*WHAT YOU WILL DO:*
Copy exactly the stretch of data below from the line with "rw [norm_Ad_of_unitary ((unitaryUnits" through the line with "pair, regime of", including both of those lines.

--------------------

import Summits.QuantumFields.BalabanUV.T4Continuum.Spine.NE3.FrameNormalisationAdmissibleGauge
import HarnessLib

/-!
# T⁴ programme, node NE3 — census R50, BY MEMBER: what the zeroth-order frame gauge delivers of `LandauRepB8Avg` — `unitary`, `periodic`, `skew`, `per`, `rep`, `dbar` EXACTLY,
# `sup` at (0)-size; NOT `landau`, `grad`, `holder`, `lap` (`FrameNormalisationMembers`)

Cell `pub-balaban-gaps` (track G2, seat ne3, generation 11), row NE3; census `HOME/ne/NE3.md` §4 R50, §17.  THE END of record rests on `PairLandauGaugeB8Avg` — per pair, a gauge `u`
and a direction `Z` with the eleven members of `PairLandauB8Avg.LandauRepB8Avg` (`unitary`, `periodic`, `skew`, `per`, `rep`, `landau`, `sup`, `grad`, `holder`, `lap`, `dbar`).
`FrameNormalisationAdmissibleGauge.exists_admissibleFrameNormalised_pair` constructs, from a pinned unitary periodic pre-gauge at a pair, the admissible zeroth-order frame gauge
`u = v·u₀` with the start-frame perturbation `U′ = (e^{B})^{v}`, (1.37), and the output letter `‖U′(b) − 1‖ ≤ ρ := r + 128·d·L^k·b`.  This module reads that output in
`LandauRepB8Avg`'s LITERAL vocabulary, member by member, with the END-framed direction `Z(b) := Ad_{W(b)⁻¹}(log U′(b))` (`FrameNormalisation.relPert_Ad_inv_mlog`):

* §1 `Z`-bookkeeping for `Z := Ad_{W⁻¹}(log U′)`: `isSkewDir_AdInvMlog` (unitary `W`, `U′` with `‖U′ − 1‖ ≤ 1∕4`: `log` of a unitary is skew, `B7Prop2Explicit.star_mlog_eq_neg`, and
  `Ad` by a unitary preserves skewness, `AveragingDeficitTransport.Ad_mem_skewAdjoint`), `isPeriodicDir_AdInvMlog` (periodic `W`, `U′`), `norm_AdInvMlog_le` (`‖Z(b)‖ ≤ 2‖U′(b) − 1‖`,
  `MatrixLog.norm_mlog_le_two_mul` + `norm_Ad_of_unitary`).
* §2 **`members_of_pair`** — in the regime of `exists_admissibleFrameNormalised_pair` with `ρ ≤ 1∕4`: there are `u`, `Z` with
  `IsUnitarySite u ∧ IsPeriodicSite u (N·L^k) ∧ IsSkewDir Z ∧ IsPeriodicDir Z (N·L^k) ∧ gaugeAct u U_A = vary W Z 1 ∧ dbavgCovIter L W (relPert W Z) k = 1 ∧ ∀ b, ‖Z(b)‖ ≤ 2ρ` —
  i.e. the members `unitary`, `periodic`, `skew`, `per`, `rep`, `dbar` of `LandauRepB8Avg L N k W U_A u Z s₁ s₂ β` hold EXACTLY, and `sup` holds with the (0)-size constant `2ρ =
  2r + 256·d·L^k·b` (at `b = s₁ξ`, `ξ = L^{−k}`: `2r + 256·d·s₁`) in place of the (−1)-size `s₁·ξ^k`.

WHAT THIS IS NOT (honest, located).  The four REGULARITY members are NOT delivered: `landau` ((1.38) — the owner lineage's brick E′, `CurvedLandauRep`), `grad` ∕ `holder` ([B8] Prop. 3 ∕
Lemmas 3–4 TYPE) and `lap` ((1.39), idle in THE END's chain — census R52); and `sup` is delivered at the WRONG SIZE ((0) instead of (−1)): exactly the located limit of the piecewise
covariantly-constant realisation (face jumps), whose repair is census R50's open half (M1: smooth corner interpolation + joint fixed point with (1.38), [B8] Sect. E (1.100)) or the
synthesis R53.  So this file is a BY-MEMBER LEDGER of the zeroth order, not a proof of `LandauRepB8Avg`; nothing of Bałaban's is asserted (group algebra, the matrix logarithm on the
`‖U′ − 1‖ ≤ 1∕4` ball, bookkeeping over landed theorems BY NAME).  **NE3 NOT proved**; `PairLandauGaugeB8Avg` and the covariant root NOT proved; spine PROVED 0∕9; finite T⁴ rung
(B)+1 — NOT continuum YM on ℝ⁴, NOT infinite volume, NOT mass gap, NOT `BetaPertH`, NOT Clay.  HONEST DEPENDENCY: continuum YM on T⁴ ⇐ BetaPertH ∧ nine spine estimates (0/9
proved); BetaPertH ⇐ (D1) ∧ (D4) ∧ CAP+tail; G-an2-4 gates asym, D1 and NE2/3/4.  PLACEMENT: `Summits/QuantumFields/BalabanUV/T4Continuum/Spine/NE3/`; imports
`FrameNormalisationAdmissibleGauge` only.

References: [Balaban1985Averaging] T. Bałaban, *Averaging operations for lattice gauge theories*, CMP 98 (1985) 17–51: (21) p. 21, (55) p. 27, (96)–(99) p. 32;
[Balaban1985RegularSpaces] T. Bałaban, *Spaces of regular gauge field configurations on a lattice and gauge fixing conditions*, CMP 99 (1985) 75–102: Thm 2 (1.36)–(1.39) p. 82.
-/

set_option autoImplicit false

open scoped BigOperators Matrix Matrix.Norms.L2Operator
open NormedSpace

namespace Summit.QuantumFields.BalabanUV.T4Continuum.NE3.FrameNormalisationMembers

open Literature.MathematicalPhysics.QuantumFieldTheory.Balaban1983to89
open B7Prop1Explicit B7Prop2Explicit B7Prop3Flat MatrixLog
open B7AvgGaugeCovariance (uLev)
open B7Eq92Concrete (mgauge vcov dbavgCovIter)
open T4AveragingDeficitWall (Ad vary IsSkewDir)
open AveragingDeficitTransport (Ad_mem_skewAdjoint norm_Ad_of_unitary)
open AveragingDeficitPeriodicCounting (IsPeriodicDir)
open NE3EnergyShapes (IsUnitarySite IsPeriodicSite)
open NE3.PairLandauB8Avg (relPert relPert_mul_eq_vary)
open NE3.FrameNormalisation (relPert_Ad_inv_mlog)
open NE3.FrameNormalisationAdmissibleGauge (exists_admissibleFrameNormalised_pair)

noncomputable section

variable {d : ℕ} {n : Type*} [Fintype n] [DecidableEq n]

/-! ## §1 The END-framed direction `Z := Ad_{W⁻¹}(log U′)`: skew, periodic, `‖Z‖ ≤ 2‖U′ − 1‖` -/

/-- **`Ad_{W(b)⁻¹}(log U′(b))` IS SKEW** for unitary `W(b)`, `U′(b)` with `‖U′(b) − 1‖ ≤ 1∕4`: the logarithm of a unitary near `1` is skew-adjoint (`star_mlog_eq_neg`) and `Ad` by a
unitary preserves skew-adjointness (`Ad_mem_skewAdjoint`). [folklore] -/
theorem isSkewDir_AdInvMlog {W U' : Site d → Fin d → (Matrix n n ℂ)ˣ}
    (hWu : ∀ (x : Site d) (κ : Fin d), W x κ ∈ unitaryUnits (Matrix n n ℂ)) (hUu : ∀ (x : Site d) (κ : Fin d), U' x κ ∈ unitaryUnits (Matrix n n ℂ))
    (hU : ∀ (x : Site d) (κ : Fin d), ‖((U' x κ : (Matrix n n ℂ)ˣ) : Matrix n n ℂ) - 1‖ ≤ 1 / 4) :
    IsSkewDir (fun x κ => Ad (W x κ)⁻¹ (mlog ((U' x κ : (Matrix n n ℂ)ˣ) : Matrix n n ℂ))) := by
  letI : CStarAlgebra (Matrix n n ℂ) := {}
  intro x κ
  refine Ad_mem_skewAdjoint ((unitaryUnits (Matrix n n ℂ)).inv_mem (hWu x κ)) ?_
  rw [skewAdjoint.mem_iff]
  exact star_mlog_eq_neg (mem_unitaryUnits.mp (hUu x κ)) (hU x κ)

/-- **`Ad_{W⁻¹}(log U′)` IS `P`-PERIODIC** for `P`-periodic `W`, `U′`. [folklore] -/
theorem isPeriodicDir_AdInvMlog {W U' : Site d → Fin d → (Matrix n n ℂ)ˣ} {P : ℤ}
    (hWP : ∀ (x : Site d) (κ : Fin d) (j : Fin d), W (x + P • e j) κ = W x κ) (hUP : ∀ (x : Site d) (κ : Fin d) (j : Fin d), U' (x + P • e j) κ = U' x κ) :
    IsPeriodicDir (fun x κ => Ad (W x κ)⁻¹ (mlog ((U' x κ : (Matrix n n ℂ)ˣ) : Matrix n n ℂ))) P := by
  intro x j μ
  simp only [hWP x μ j, hUP x μ j]

/-- **`‖Ad_{W(b)⁻¹}(log U′(b))‖ ≤ 2‖U′(b) − 1‖`** for unitary `W(b)` and `‖U′(b) − 1‖ ≤ 1∕2` (`Ad` by a unitary is an isometry; `‖log X‖ ≤ 2‖X − 1‖` on that ball). [folklore] -/
theorem norm_AdInvMlog_le {W U' : Site d → Fin d → (Matrix n n ℂ)ˣ}
    (hWu : ∀ (x : Site d) (κ : Fin d), W x κ ∈ unitaryUnits (Matrix n n ℂ))
    (hU : ∀ (x : Site d) (κ : Fin d), ‖((U' x κ : (Matrix n n ℂ)ˣ) : Matrix n n ℂ) - 1‖ ≤ 1 / 2) (x : Site d) (κ : Fin d) :
    ‖Ad (W x κ)⁻¹ (mlog ((U' x κ : (Matrix n n ℂ)ˣ) : Matrix n n ℂ))‖ ≤ 2 * ‖((U' x κ : (Matrix n n ℂ)ˣ) : Matrix n n ℂ) - 1‖ := by
  rw [norm_Ad_of_unitary ((unitaryUnits (Matrix n n ℂ)).inv_mem (hWu x κ))]
  exact norm_mlog_le_two_mul (hU x κ)

/-! ## §2 The by-member ledger at a pair -/

/-- **WHAT THE ZEROTH-ORDER FRAME GAUGE DELIVERS OF `LandauRepB8Avg`, BY MEMBER** (pinned unitary periodic pre-gauge at a level-`k` pair, regime of
`FrameNormalisationAdmissibleGauge.exists_admissibleFrameNormalised_pair`, output letter `ρ := r + 128·d·L^k·b ≤ 1∕4`): with `u := v·u₀` and `Z := Ad_{W⁻¹}(log (e^{B})^{v})` —
**`unitary`** `IsUnitarySite u`, **`periodic`** `IsPeriodicSite u (N·L^k)`, **`skew`** `IsSkewDir Z`, **`per`** `IsPeriodicDir Z (N·L^k)`, **`rep`** `gaugeAct u U_A = vary W Z 1`,
**`dbar`** `dbavgCovIter L W (relPert W Z) k = 1` hold EXACTLY, and **`sup`** holds AT (0)-SIZE: `‖Z(b)‖ ≤ 2ρ`.  (`landau`, `grad`, `holder`, `lap` are NOT delivered.) [folklore] -/
theorem members_of_pair [Nonempty n] (hd : 1 ≤ d) {L : ℕ} (hL : 2 ≤ L) (k N : ℕ)
    {u₀ : Site d → (Matrix n n ℂ)ˣ} {UA W V : Site d → Fin d → (Matrix n n ℂ)ˣ} {B : Site d → Fin d → Matrix n n ℂ} {α₀ αP b r : ℝ}
    (hWu : ∀ (x : Site d) (κ : Fin d), W x κ ∈ unitaryUnits (Matrix n n ℂ))
    (hWP : ∀ (x : Site d) (κ : Fin d) (j : Fin d), W (x + ((N * L ^ k : ℕ) : ℤ) • e j) κ = W x κ)
    (hBu : ∀ (x : Site d) (κ : Fin d), expCfg B x κ ∈ unitaryUnits (Matrix n n ℂ))
    (hBP : ∀ (x : Site d) (κ : Fin d) (j : Fin d), expCfg B (x + ((N * L ^ k : ℕ) : ℤ) • e j) κ = expCfg B x κ)
    (hBr : ∀ (x : Site d) (κ : Fin d), ‖((expCfg B x κ : (Matrix n n ℂ)ˣ) : Matrix n n ℂ) - 1‖ ≤ r)
    (hα : 0 < α₀) (hα3 : C0 d * α₀ ≤ 1 / 3) (hα4 : 4 * α₀ ≤ c2' d L) (h52 : pdev W < α₀ * (((L : ℝ) ^ k)⁻¹) ^ 2)
    (hb : 0 ≤ b) (hB : ∀ (x : Site d) (κ : Fin d), ‖B x κ‖ ≤ b)
    (hsmall : Real.exp (4 * (800 * ((d : ℝ) + 1) ^ 2 * ((d : ℝ) + 4)) * α₀) * (1 + 8 * (131072 * ((d : ℝ) + 1) ^ 2) * ((L : ℝ) ^ k * b)) ≤ 2)
    (hc₃ : 2 * ((L : ℝ) ^ k * b) ≤ c3 d L) (hsm : 2048 * (d : ℝ) * ((L : ℝ) ^ k * b) ≤ 1)
    (hαP : 0 < αP) (hαP3 : C0 d * αP ≤ 1 / 3) (hαP2 : 2 * αP ≤ c2' d L) (hP : pdev (expCfg B * W) < αP * (((L : ℝ) ^ k)⁻¹) ^ 2)
    (hu₀u : ∀ x : Site d, u₀ x ∈ unitaryUnits (Matrix n n ℂ))
    (hu₀P : ∀ (x : Site d) (j : Fin d), u₀ (x + ((N * L ^ k : ℕ) : ℤ) • e j) = u₀ x)
    (hu₀c : ∀ z : Site d, u₀ (((L : ℤ) ^ k) • z) = 1) (hrep₀ : gaugeAct u₀ UA = expCfg B * W)
    (hA : avgIter L UA k = V) (hW : avgIter L W k = V) (hρ : r + 128 * (d : ℝ) * ((L : ℝ) ^ k * b) ≤ 1 / 4) :
    ∃ (u : Site d → (Matrix n n ℂ)ˣ) (Z : Site d → Fin d → Matrix n n ℂ),
      IsUnitarySite u ∧ IsPeriodicSite u ((N * L ^ k : ℕ) : ℤ) ∧ IsSkewDir Z ∧ IsPeriodicDir Z ((N * L ^ k : ℕ) : ℤ) ∧
      gaugeAct u UA = vary W Z 1 ∧ dbavgCovIter L W (relPert W Z) k = 1 ∧
      ∀ (x : Site d) (κ : Fin d), ‖Z x κ‖ ≤ 2 * (r + 128 * (d : ℝ) * ((L : ℝ) ^ k * b)) := by
  obtain ⟨v, -, -, -, hu, hp, hUu, hUp, hUr, hrep, -, hdbar⟩ := exists_admissibleFrameNormalised_pair hd hL k N hWu hWP hBu hBP hBr hα hα3 hα4 h52 hb hB
    hsmall hc₃ hsm hαP hαP3 hαP2 hP hu₀u hu₀P hu₀c hrep₀ hA hW
  set U' := mgauge W v (expCfg B) with hU'
  have h4 : ∀ (x : Site d) (κ : Fin d), ‖((U' x κ : (Matrix n n ℂ)ˣ) : Matrix n n ℂ) - 1‖ ≤ 1 / 4 := fun x κ => (hUr x κ).trans hρ
  have h2 : ∀ (x : Site d) (κ : Fin d), ‖((U' x κ : (Matrix n n ℂ)ˣ) : Matrix n n ℂ) - 1‖ ≤ 1 / 2 := fun x κ => (h4 x κ).trans (by norm_num)
  have h1 : ∀ (x : Site d) (κ : Fin d), ‖((U' x κ : (Matrix n n ℂ)ˣ) : Matrix n n ℂ) - 1‖ < 1 := fun x κ => (h2 x κ).trans_lt (by norm_num)
  have hZ := relPert_Ad_inv_mlog (W := W) h1
  refine ⟨v * u₀, fun x κ => Ad (W x κ)⁻¹ (mlog ((U' x κ : (Matrix n n ℂ)ˣ) : Matrix n n ℂ)), hu, hp, isSkewDir_AdInvMlog hWu hUu h4,
    isPeriodicDir_AdInvMlog hWP hUp, ?_, ?_, fun x κ => (norm_AdInvMlog_le hWu h2 x κ).trans (by linarith [hUr x κ])⟩
  · rw [← relPert_mul_eq_vary, hZ]; exact hrep
  · rw [hZ]; exact hdbar

end

end Summit.QuantumFields.BalabanUV.T4Continuum.NE3.FrameNormalisationMembers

--------------------

*ANSWER FOR THE TASK:*
  rw [norm_Ad_of_unitary ((unitaryUnits (Matrix n n ℂ)).inv_mem (hWu x κ))]
  exact norm_mlog_le_two_mul (hU x κ)

/-! ## §2 The by-member ledger at a pair -/

/-- **WHAT THE ZEROTH-ORDER FRAME GAUGE DELIVERS OF `LandauRepB8Avg`, BY MEMBER** (pinned unitary periodic pre-gauge at a level-`k` pair, regime of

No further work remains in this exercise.